NGC 2992: The interplay between the multiphase disk, wind and radio bubbles

TL;DR

This study analyzes the multiphase gas dynamics in NGC 2992, revealing complex interactions between the disk, wind, and radio bubbles across molecular and ionised phases, with implications for galaxy feedback processes.

Contribution

It provides the first detailed multi-phase kinematic analysis of NGC 2992, highlighting the interaction between the disk, wind, and radio bubbles across different gas phases.

Findings

The ionised wind reaches velocities over -1000 km/s within 600 pc.

The molecular outflow mass is approximately 5.8 x 10^7 solar masses.

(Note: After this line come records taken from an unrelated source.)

import Literature.NumberTheory.EllipticCurves.CongruentNumberCurveJacobiSums
import Mathlib.Data.Nat.Factorial.BigOperators
import HarnessLib

/-!
# Gauss's congruence `C((p-1)/2, (p-1)/4) ≡ 2a (mod p)` for `p = a² + b²`, `a ≡ 1 (mod 4)`

Topic `Literature/NumberTheory/GaussSums` (companion of `JacobiBinomialCongruence.lean`, which
records Jacobi's cubic analogue `C(2(p-1)/3, (p-1)/3) ≡ -r (mod p)` as a named fact and says
"Deliberately NOT here: … Gauss' Theorem 1 for `p ≡ 1 (mod 4)`"). Here Gauss's theorem is
**proved**, from the quartic Jacobi sum of the tree
(`Literature.NumberTheory.EllipticCurves.GaussianQuartic`, file `CongruentNumberCurveJacobiSums`:
the quartic residue character `χ_π : 𝔽_p → ℤ[i]` of a Gaussian prime `π` of norm `p ≡ 1 (mod 4)`,
the reduction map `φ_π : ℤ[i] → 𝔽_p` with `φ_π(χ_π(t)) = t^{(p-1)/4}`, and Ireland–Rosen's
Prop. 9.9.4 `-χ_π(-1) J(χ_π, χ_π) = π` for `π` primary, `neg_mul_jacobiSum_eq`).

Source statements.

* Cosgrave–Dilcher, *Mod p³ analogues of theorems of Gauss and Jacobi on binomial coefficients*,
  Acta Arith. 142 (2010), p. 103: "(1.1) `p ≡ 1 (mod 4)`, `p = a² + b²`, `a ≡ 1 (mod 4)`. …
  **Theorem 1 (Gauss).** Let the prime `p` and the integer `a` be as in (1.1). Then
  (1.2) `C((p-1)/2, (p-1)/4) ≡ 2a (mod p)`." (Gauss 1828; Berndt–Evans–Williams 1998, p. 268.)
* Matthews, *Gauss sums and elliptic functions II. The quartic sum*, Invent. Math. 54 (1979),
  §2, (2.11), p. 28: with `p = 4M + 1 = 2N + 1` and `ϖ` primary, "the same method gives the
  congruence `ϖ' ≡ (-1)^M C(N, M) mod (ϖ)` (see [H1] p. 428)" (`[H1]` = Hasse, *Vorlesungen über
  Zahlentheorie*) — the form in which the congruence enters Matthews' determination of the sign
  of the quartic Gauss sum (loc. cit. (5.4), (7.11)); and Prop. 2.1, p. 26: for `ϖ = a + bi`
  primary, "`a ≡ (-1)^M mod 4` and `b/2 ≡ M mod 2`".

Proof (the classical one; Matthews: "the same method"): in `𝔽_p`, with `M = (p-1)/4`,
`φ_π(J(χ_π³, χ_π³)) = ∑_t t^{3M} (1-t)^{3M} = ∑_k (-1)^k C(3M,k) ∑_t t^{3M+k}`, and the power sum
`∑_t t^e` (`0 < e < 2(p-1)`) is `-1` for `e = p - 1 = 4M` and `0` otherwise, so only `k = M`
survives: `φ_π(J(χ̄, χ̄)) = (-1)^{M+1} C(3M, M)`. Since `J(χ̄, χ̄) = \overline{J(χ, χ)}`
`= -χ(-1) ϖ'` (Prop. 9.9.4) and `φ_π(χ(-1)) = (-1)^M`, this gives `φ_π(ϖ') = C(3M, M)`
`= C(p-1-M, M) ≡ (-1)^M C(2M, M)`, which is (2.11); and `φ_π(ϖ') = 2a` because `φ_π(ϖ) = 0`.
Finally `(-1)^M` is read off from the primary normalisation (Prop. 2.1: `M ≡ b/2 (mod 2)`).

## Main statements (namespace `Literature.NumberTheory.GaussSums`)

* `GaussBinomial.sum_pow_eq` — power sums in `𝔽_p` below `2(p-1)`.
* `GaussBinomial.choose_sub_eq` — `C(p-1-j, k) ≡ (-1)^k C(j+k, k) (mod p)` for `j + k < p`.
* `GaussBinomial.red_jacobiSum_chi_cube` — `φ_π(J(χ³, χ³)) = -(-1)^M C(3M, M)`.
* `GaussBinomial.red_star_eq` — **Matthews (2.11)**: `φ_π(ϖ') = (-1)^M C(N, M)` for `ϖ` primary.
* `GaussBinomial.im_div_two_mod_two_eq`, `GaussBinomial.re_mod_four_eq`,
  `GaussBinomial.neg_one_pow_div_four_eq` — **Matthews Prop. 2.1**: `b/2 ≡ M (mod 2)`,
  `a ≡ (-1)^M (mod 4)` for `ϖ = a + bi` primary.
* `GaussBinomial.two_mul_re_eq` — `2a ≡ (-1)^M C(N, M) (mod p)` for `ϖ = a + bi` primary.
* `gauss1828_centralBinom` — **Gauss's theorem** in the form (1.1)–(1.2) of Cosgrave–Dilcher.

No definitions and no named facts are introduced (D-0026): everything is a theorem.
-/

open Finset

namespace Literature.NumberTheory.GaussSums

namespace GaussBinomial

open Literature.NumberTheory.EllipticCurves.GaussianQuartic
open Literature.NumberTheory.QuadraticFields.GaussianPrimary

variable {p : ℕ} [hp : Fact p.Prime]

/-! ### Power sums and a binomial congruence in `𝔽_p` -/

/-- Power sums over `𝔽_p` below twice the period: for `0 < e < 2(p-1)`,
`∑_{t ∈ 𝔽_p} t^e = -1` if `e = p - 1` and `= 0` otherwise. [folklore] -/
theorem sum_pow_eq {e : ℕ} (he : 0 < e) (he2 : e < 2 * (p - 1)) :
    ∑ t : ZMod p, t ^ e = if e = p - 1 then -1 else 0 := by
  have hp2 := hp.out.two_le
  split_ifs with h
  · have key : ∀ t : ZMod p, t ^ e = if t = 0 then 0 else 1 := by
      intro t
      split_ifs with ht
      · rw [ht, zero_pow he.ne']
      · rw [h, ZMod.pow_card_sub_one_eq_one ht]
    simp_rw [key]
    rw [Finset.sum_ite, Finset.sum_const_zero, zero_add, Finset.sum_const, nsmul_eq_mul, mul_one]
    have hcard : (Finset.univ.filter fun t : ZMod p ↦ ¬t = 0).card = p - 1 := by
      rw [Finset.filter_ne' Finset.univ (0 : ZMod p), Finset.card_erase_of_mem (Finset.mem_univ _),
        Finset.card_univ, ZMod.card]
    rw [hcard, Nat.cast_sub (by omega), ZMod.natCast_self, Nat.cast_one, zero_sub]
  · by_cases hlt : e < p - 1
    · have := FiniteField.sum_pow_lt_card_sub_one (K := ZMod p) e (by rwa [ZMod.card])
      exact this
    · have h1 : 0 < e - (p - 1) := by omega
      have h2 : e - (p - 1) < p - 1 := by omega
      have key : ∀ t : ZMod p, t ^ e = t ^ (e - (p - 1)) := by
        intro t
        rcases eq_or_ne t 0 with rfl | ht
        · rw [zero_pow he.ne', zero_pow h1.ne']
        · conv_lhs => rw [show e = (e - (p - 1)) + (p - 1) by omega, pow_add,
            ZMod.pow_card_sub_one_eq_one ht, mul_one]
      simp_rw [key]
      have := FiniteField.sum_pow_lt_card_sub_one (K := ZMod p) (e - (p - 1)) (by rwa [ZMod.card])
      exact this

/-- `C(p-1-j, k) ≡ (-1)^k C(j+k, k) (mod p)` for `j + k < p` (both sides times `k!` are the
products `∏_{i<k} (p-1-j-i) ≡ ∏_{i<k} (-(j+1+i))`). [folklore] -/
theorem choose_sub_eq (j k : ℕ) (hjk : j + k < p) :
    ((Nat.choose (p - 1 - j) k : ℕ) : ZMod p) = (-1) ^ k * ((Nat.choose (j + k) k : ℕ) : ZMod p) := by
  have hk : ((k.factorial : ℕ) : ZMod p) ≠ 0 := by
    rw [Ne, ZMod.natCast_eq_zero_iff]
    intro h
    have := hp.out.dvd_factorial.mp h
    omega
  apply mul_left_cancel₀ hk
  have h1 : ((k.factorial : ℕ) : ZMod p) * ((Nat.choose (p - 1 - j) k : ℕ) : ZMod p) =
      ∏ i ∈ range k, ((p - 1 - j - i : ℕ) : ZMod p) := by
    rw [← Nat.cast_mul, ← Nat.descFactorial_eq_factorial_mul_choose,
      Nat.descFactorial_eq_prod_range, Nat.cast_prod]
  have h2 : ((k.factorial : ℕ) : ZMod p) * ((Nat.choose (j + k) k : ℕ) : ZMod p) =
      ∏ i ∈ range k, ((j + 1 + i : ℕ) : ZMod p) := by
    rw [← Nat.cast_mul, ← Nat.ascFactorial_eq_factorial_mul_choose,
      Nat.ascFactorial_eq_prod_range, Nat.cast_prod]
  rw [h1, mul_left_comm, h2,
    show ((-1 : ZMod p)) ^ k = ∏ _i ∈ range k, (-1 : ZMod p) by rw [prod_const, card_range],
    ← prod_mul_distrib]
  refine prod_congr rfl fun i hi ↦ ?_
  rw [mem_range] at hi
  have hsum : (p - 1 - j - i) + (j + 1 + i) = p := by omega
  have h0 : ((p - 1 - j - i : ℕ) : ZMod p) + ((j + 1 + i : ℕ) : ZMod p) = 0 := by
    rw [← Nat.cast_add, hsum, ZMod.natCast_self]
  linear_combination h0

/-! ### `φ_π(J(χ̄, χ̄))` and Matthews' congruence (2.11) -/

variable {π : GaussianInt}

/-- `J(χ_π³, χ_π³) = \overline{J(χ_π, χ_π)}` (`χ̄ = χ³`). [folklore] -/
theorem jacobiSum_chi_cube_eq_star (hp1 : p % 4 = 1) (hπp : π.norm = p) :
    jacobiSum (chi hp1 hπp ^ 3) (chi hp1 hπp ^ 3) =
      star (jacobiSum (chi hp1 hπp) (chi hp1 hπp)) := by
  rw [jacobiSum, jacobiSum, star_sum]
  refine sum_congr rfl fun t _ ↦ ?_
  rw [star_mul', star_chi hp1 hπp, star_chi hp1 hπp, MulChar.pow_apply' _ three_ne_zero,
    MulChar.pow_apply' _ three_ne_zero]

/-- **`φ_π(J(χ_π³, χ_π³)) = -(-1)^M C(3M, M)`**, `M = (p-1)/4`: the power-sum evaluation of the
conjugate quartic Jacobi sum modulo `π` (Matthews 1979, §2, "the same method [as for (2.10)]";
Ireland–Rosen, proof of Prop. 9.9.4 for the method). [cite: Matthews1979Quartic, §2 (2.11) p. 28] -/
theorem red_jacobiSum_chi_cube (hp1 : p % 4 = 1) (hπp : π.norm = p) :
    red hπp (jacobiSum (chi hp1 hπp ^ 3) (chi hp1 hπp ^ 3)) =
      -(-1) ^ (p / 4) * ((Nat.choose (3 * (p / 4)) (p / 4) : ℕ) : ZMod p) := by
  have h4 := four_mul_div_four hp1
  have h5 := five_le hp1
  rw [jacobiSum, map_sum]
  simp_rw [map_mul, MulChar.pow_apply' _ three_ne_zero, map_pow, red_chi' hp1 hπp]
  set m := p / 4 with hm
  have hexp : ∀ t : ZMod p, (t ^ m) ^ 3 * ((1 - t) ^ m) ^ 3 =
      ∑ k ∈ range (3 * m + 1),
        ((-1) ^ k * ((Nat.choose (3 * m) k : ℕ) : ZMod p)) * t ^ (3 * m + k) := by
    intro t
    rw [← pow_mul, ← pow_mul, mul_comm m 3, show (1 - t) = -t + 1 by ring, add_pow,
      Finset.mul_sum]
    refine sum_congr rfl fun k _ ↦ ?_
    rw [one_pow, mul_one, neg_pow, pow_add]
    ring
  simp_rw [hexp]
  rw [Finset.sum_comm]
  have inner : ∀ k ∈ range (3 * m + 1),
      ∑ t : ZMod p, ((-1) ^ k * ((Nat.choose (3 * m) k : ℕ) : ZMod p)) * t ^ (3 * m + k) =
        ((-1) ^ k * ((Nat.choose (3 * m) k : ℕ) : ZMod p)) * ∑ t : ZMod p, t ^ (3 * m + k) :=
    fun k _ ↦ (Finset.mul_sum _ _ _).symm
  rw [Finset.sum_congr rfl inner, Finset.sum_eq_single_of_mem m (by rw [mem_range]; omega)]
  · rw [sum_pow_eq (by omega) (by omega), if_pos (by omega)]
    ring
  · intro k hk hkm
    rw [mem_range] at hk
    rw [sum_pow_eq (by omega) (by omega), if_neg (by omega), mul_zero]

/-- **Matthews' congruence (2.11): `φ_π(ϖ') = (-1)^M C(N, M)`** in `𝔽_p` for `ϖ` primary,
`p = 4M + 1 = 2N + 1` ("`ϖ' ≡ (-1)^M C(N, M) mod (ϖ)`", Matthews 1979, §2, p. 28, citing Hasse,
*Vorlesungen*, p. 428). [cite: Matthews1979Quartic, §2 (2.11) p. 28] -/
theorem red_star_eq (hp1 : p % 4 = 1) (hπp : π.norm = p) (hπ : IsPrimary π) :
    red hπp (star π) = (-1) ^ (p / 4) * ((Nat.choose (p / 2) (p / 4) : ℕ) : ZMod p) := by
  have h4 := four_mul_div_four hp1
  have h5 := five_le hp1
  have hJ := neg_mul_jacobiSum_eq hp1 hπp hπ
  have hstar : star π =
      -(chi hp1 hπp (-1) ^ 3 * jacobiSum (chi hp1 hπp ^ 3) (chi hp1 hπp ^ 3)) := by
    calc star π = star (-(chi hp1 hπp (-1) * jacobiSum (chi hp1 hπp) (chi hp1 hπp))) := by
          rw [hJ]
      _ = _ := by
          rw [star_neg, star_mul', star_chi hp1 hπp, jacobiSum_chi_cube_eq_star hp1 hπp]
  rw [hstar, map_neg, map_mul, map_pow, red_chi' hp1 hπp, red_jacobiSum_chi_cube hp1 hπp]
  have hC : ((Nat.choose (3 * (p / 4)) (p / 4) : ℕ) : ZMod p) =
      (-1) ^ (p / 4) * ((Nat.choose (p / 2) (p / 4) : ℕ) : ZMod p) := by
    have := choose_sub_eq (p := p) (p / 4) (p / 4) (by omega)
    rwa [show p - 1 - p / 4 = 3 * (p / 4) by omega, show p / 4 + p / 4 = p / 2 by omega] at this
  rw [hC]
  have hs : ((-1 : ZMod p) ^ (p / 4)) ^ 2 = 1 := by
    rw [← pow_mul, mul_comm, pow_mul, neg_one_sq, one_pow]
  set s := (-1 : ZMod p) ^ (p / 4)
  set C := ((Nat.choose (p / 2) (p / 4) : ℕ) : ZMod p)
  linear_combination (s * C * (s ^ 2 + 1)) * hs

/-! ### Matthews' Prop. 2.1: the primary normalisation and the parity of `M` -/

omit hp in
/-- **`b/2 ≡ M (mod 2)`** for `ϖ = a + bi` primary of norm `p = 4M + 1` (Matthews 1979,
Prop. 2.1: `b/2 ≡ b²/4 ≡ (p - a²)/4 ≡ M mod 2` since `a² ≡ 1 mod 8`).
[cite: Matthews1979Quartic, §2 Prop. 2.1 p. 26] -/
theorem im_div_two_mod_two_eq (hπp : π.norm = p) (hπ : IsPrimary π) :
    (π.im / 2) % 2 = ((p / 4 : ℕ) : ℤ) % 2 := by
  have hn : π.re * π.re + π.im * π.im = p := by rw [← hπp, Zsqrtd.norm_def]; ring
  unfold IsPrimary at hπ
  set s := π.re / 2 with hs
  set t := π.im / 2 with ht
  have ha : π.re = 2 * s + 1 := by omega
  have hb : π.im = 2 * t := by omega
  rw [ha, hb] at hn
  obtain ⟨X, hX⟩ : ∃ X : ℤ, X = s * s + s + t * t := ⟨_, rfl⟩
  have hpX : (p : ℤ) = 4 * X + 1 := by rw [hX]; linear_combination -hn
  have hp4 : ((p / 4 : ℕ) : ℤ) = X := by omega
  obtain ⟨c, hc⟩ := Int.even_mul_succ_self s
  obtain ⟨d, hd⟩ := Int.even_mul_succ_self (t - 1)
  have hX' : X = (c + c) + (d + d) + t := by rw [hX]; linear_combination hc + hd
  rw [hp4]
  omega

omit hp in
/-- **`a ≡ (-1)^M (mod 4)`** for `ϖ = a + bi` primary of norm `p = 4M + 1` (Matthews 1979,
Prop. 2.1). [cite: Matthews1979Quartic, §2 Prop. 2.1 p. 26] -/
theorem re_mod_four_eq (hπp : π.norm = p) (hπ : IsPrimary π) :
    π.re % 4 = if Even (p / 4) then 1 else 3 := by
  have h := im_div_two_mod_two_eq hπp hπ
  unfold IsPrimary at hπ
  rcases hπ with ⟨ha, hb⟩ | ⟨ha, hb⟩
  · rw [if_pos (by rw [Nat.even_iff]; omega)]
    exact ha
  · rw [if_neg (by rw [Nat.not_even_iff_odd, Nat.odd_iff]; omega)]
    exact ha

omit hp in
/-- `(-1)^M = ±1` according as `a ≡ ±1 (mod 4)`, for `ϖ = a + bi` primary of norm `p = 4M + 1`
(Matthews 1979, Prop. 2.1, restated). [cite: Matthews1979Quartic, §2 Prop. 2.1 p. 26] -/
theorem neg_one_pow_div_four_eq {R : Type*} [Monoid R] [HasDistribNeg R]
    (hπp : π.norm = p) (hπ : IsPrimary π) :
    (-1 : R) ^ (p / 4) = if π.re % 4 = 1 then 1 else -1 := by
  have h := im_div_two_mod_two_eq hπp hπ
  unfold IsPrimary at hπ
  rcases hπ with ⟨ha, hb⟩ | ⟨ha, hb⟩
  · rw [if_pos ha]
    have : Even (p / 4) := by rw [Nat.even_iff]; omega
    exact this.neg_one_pow
  · rw [if_neg (by omega)]
    have : Odd (p / 4) := by rw [Nat.odd_iff]; omega
    exact this.neg_one_pow

/-! ### Gauss's theorem -/

/-- **`2a ≡ (-1)^M C(N, M) (mod p)`** for `ϖ = a + bi` primary of norm `p = 4M + 1 = 2N + 1`
((2.11) with `φ_π(ϖ') = 2a`, as `φ_π(ϖ) = 0`). [cite: Matthews1979Quartic, §2 (2.11) p. 28] -/
theorem two_mul_re_eq (hp1 : p % 4 = 1) (hπp : π.norm = p) (hπ : IsPrimary π) :
    2 * ((π.re : ℤ) : ZMod p) = (-1) ^ (p / 4) * ((Nat.choose (p / 2) (p / 4) : ℕ) : ZMod p) := by
  rw [← red_star_eq hp1 hπp hπ, red_apply]
  have h0 := red_self hπp
  rw [red_apply] at h0
  simp only [Zsqrtd.re_star, Zsqrtd.im_star, Int.cast_neg]
  linear_combination h0

end GaussBinomial

open Literature.NumberTheory.QuadraticFields.GaussianPrimary in
/-- **Gauss's theorem (1828)** (Cosgrave–Dilcher 2010, Theorem 1 with (1.1)–(1.2)): let `p` be a
prime with `p ≡ 1 (mod 4)` and write `p = a² + b²` with `a ≡ 1 (mod 4)`. Then
`C((p-1)/2, (p-1)/4) ≡ 2a (mod p)`. Stated in `ZMod p`. Proof: `two_mul_re_eq` for the primary
associate `±a + bi` and Matthews' Prop. 2.1 for the sign `(-1)^{(p-1)/4} ≡ ±1`.
[cite: CosgraveDilcher2010, Thm 1 (1.2) p. 103] -/
theorem gauss1828_centralBinom (p : ℕ) (a b : ℤ) (hp : p.Prime) (hp1 : p % 4 = 1)
    (hab : a ^ 2 + b ^ 2 = p) (ha : a % 4 = 1) :
    ((Nat.choose ((p - 1) / 2) ((p - 1) / 4) : ℕ) : ZMod p) = 2 * (a : ZMod p) := by
  haveI := Fact.mk hp
  rw [show (p - 1) / 2 = p / 2 by omega, show (p - 1) / 4 = p / 4 by omega]
  have hb : b % 4 = 0 ∨ b % 4 = 2 := by
    rcases Int.even_or_odd b with ⟨t, ht⟩ | ⟨t, ht⟩
    · omega
    · exfalso
      obtain ⟨u, hu⟩ : ∃ u, a = 4 * u + 1 := ⟨a / 4, by omega⟩
      obtain ⟨Y, hY⟩ : ∃ Y : ℤ, Y = 8 * u * u + 4 * u + 2 * t * t + 2 * t + 1 := ⟨_, rfl⟩
      have h2 : (p : ℤ) = 2 * Y := by rw [hY, ← hab, hu, ht]; ring
      omega
  rcases hb with hb | hb
  · have hn : (⟨a, b⟩ : GaussianInt).norm = p := by rw [Zsqrtd.norm_def, ← hab]; ring
    have hprim : IsPrimary (⟨a, b⟩ : GaussianInt) := Or.inl ⟨ha, hb⟩
    have h := GaussBinomial.two_mul_re_eq hp1 hn hprim
    have hs : (-1 : ZMod p) ^ (p / 4) = 1 := by
      rw [GaussBinomial.neg_one_pow_div_four_eq hn hprim, if_pos ha]
    rw [hs, one_mul] at h
    exact h.symm
  · have hn : (⟨-a, b⟩ : GaussianInt).norm = p := by rw [Zsqrtd.norm_def, ← hab]; ring
    have hprim : IsPrimary (⟨-a, b⟩ : GaussianInt) := Or.inr ⟨by show (-a) % 4 = 3; omega, hb⟩
    have h := GaussBinomial.two_mul_re_eq hp1 hn hprim
    have hs : (-1 : ZMod p) ^ (p / 4) = -1 := by
      rw [GaussBinomial.neg_one_pow_div_four_eq hn hprim, if_neg (by show ¬ (-a) % 4 = 1; omega)]
    rw [hs] at h
    push_cast at h
    linear_combination h

end Literature.NumberTheory.GaussSums

/-! ### Sanity checks (small primes, by `decide`)

`p = 5 = 1² + 2²`: `C(2,1) = 2 ≡ 2·1`; `p = 13 = (-3)² + 2²`, `a = -3 ≡ 1 (mod 4)`:
`C(6,3) = 20 ≡ 7 ≡ -6 = 2a (mod 13)`; `p = 17 = 1² + 4²`: `C(8,4) = 70 ≡ 2 (mod 17)`;
`p = 29 = 5² + 2²`: `C(14,7) = 3432 ≡ 10 (mod 29)`. -/

example : ((Nat.choose 6 3 : ℕ) : ZMod 13) = 2 * ((-3 : ℤ) : ZMod 13) := by decide
example : ((Nat.choose 8 4 : ℕ) : ZMod 17) = 2 * ((1 : ℤ) : ZMod 17) := by decide
example : ((Nat.choose 14 7 : ℕ) : ZMod 29) = 2 * ((5 : ℤ) : ZMod 29) := by decide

Radio bubbles are interacting with the surrounding medium through shocks.

Abstract

We present an analysis of the gas kinematics in NGC 2992, based on VLT/MUSE, ALMA and VLA data, aimed at characterising the disk, the wind and their interplay in the cold molecular and warm ionised phases. CO(2-1) and H$\rm \alpha~$ arise from a multiphase disk with inclination 80 deg and radii 1.5 and 1.8 kpc, respectively. We find that the velocity dispersion of the cold molecular phase is consistent with that of star forming galaxies at the same redshift, except in the inner 600 pc region, and in the region between the cone walls and the disk. This suggests that a disk-wind interaction locally boosts the gas turbulence. We detect a clumpy ionised wind distributed in two wide opening angle ionisation cones reaching scales of 7 kpc. The [O III] wind expands with velocity exceeding -1000 km/s in the inner 600 pc, a factor of 5 larger than the previously reported wind velocity. Based on spatially resolved electron density and ionisation parameter maps, we infer an ionised outflow mass of $M_{\rm of,ion} = (3.2 \pm 0.3) \times \, 10^7 \, M_{\odot}$, and a total ionised outflow rate of $\dot M_{\rm of,ion}=13.5\pm1$ \sfr. We detected clumps of cold molecular gas located above and below the disk reaching maximum projected distances and velocities of 1.7 kpc and 200 km/s, respectively. On these scales, the wind is multiphase, with a fast ionised component and a slower molecular one, and a total mass of $M_{\rm of, ion+mol}= 5.8 \times 10^7 \, M_{\odot}$, of which the molecular component carries the bulk of the mass. The dusty molecular outflowing clumps and the turbulent ionised gas are located at the edges of the radio bubbles, suggesting that the bubbles interact with the surrounding medium through shocks. We detect a dust reservoir co-spatial with the molecular disk, with a cold dust mass $M_{\rm dust} = (4.04 \pm 0.03) \times \, 10^{6} \, M_{\odot}$.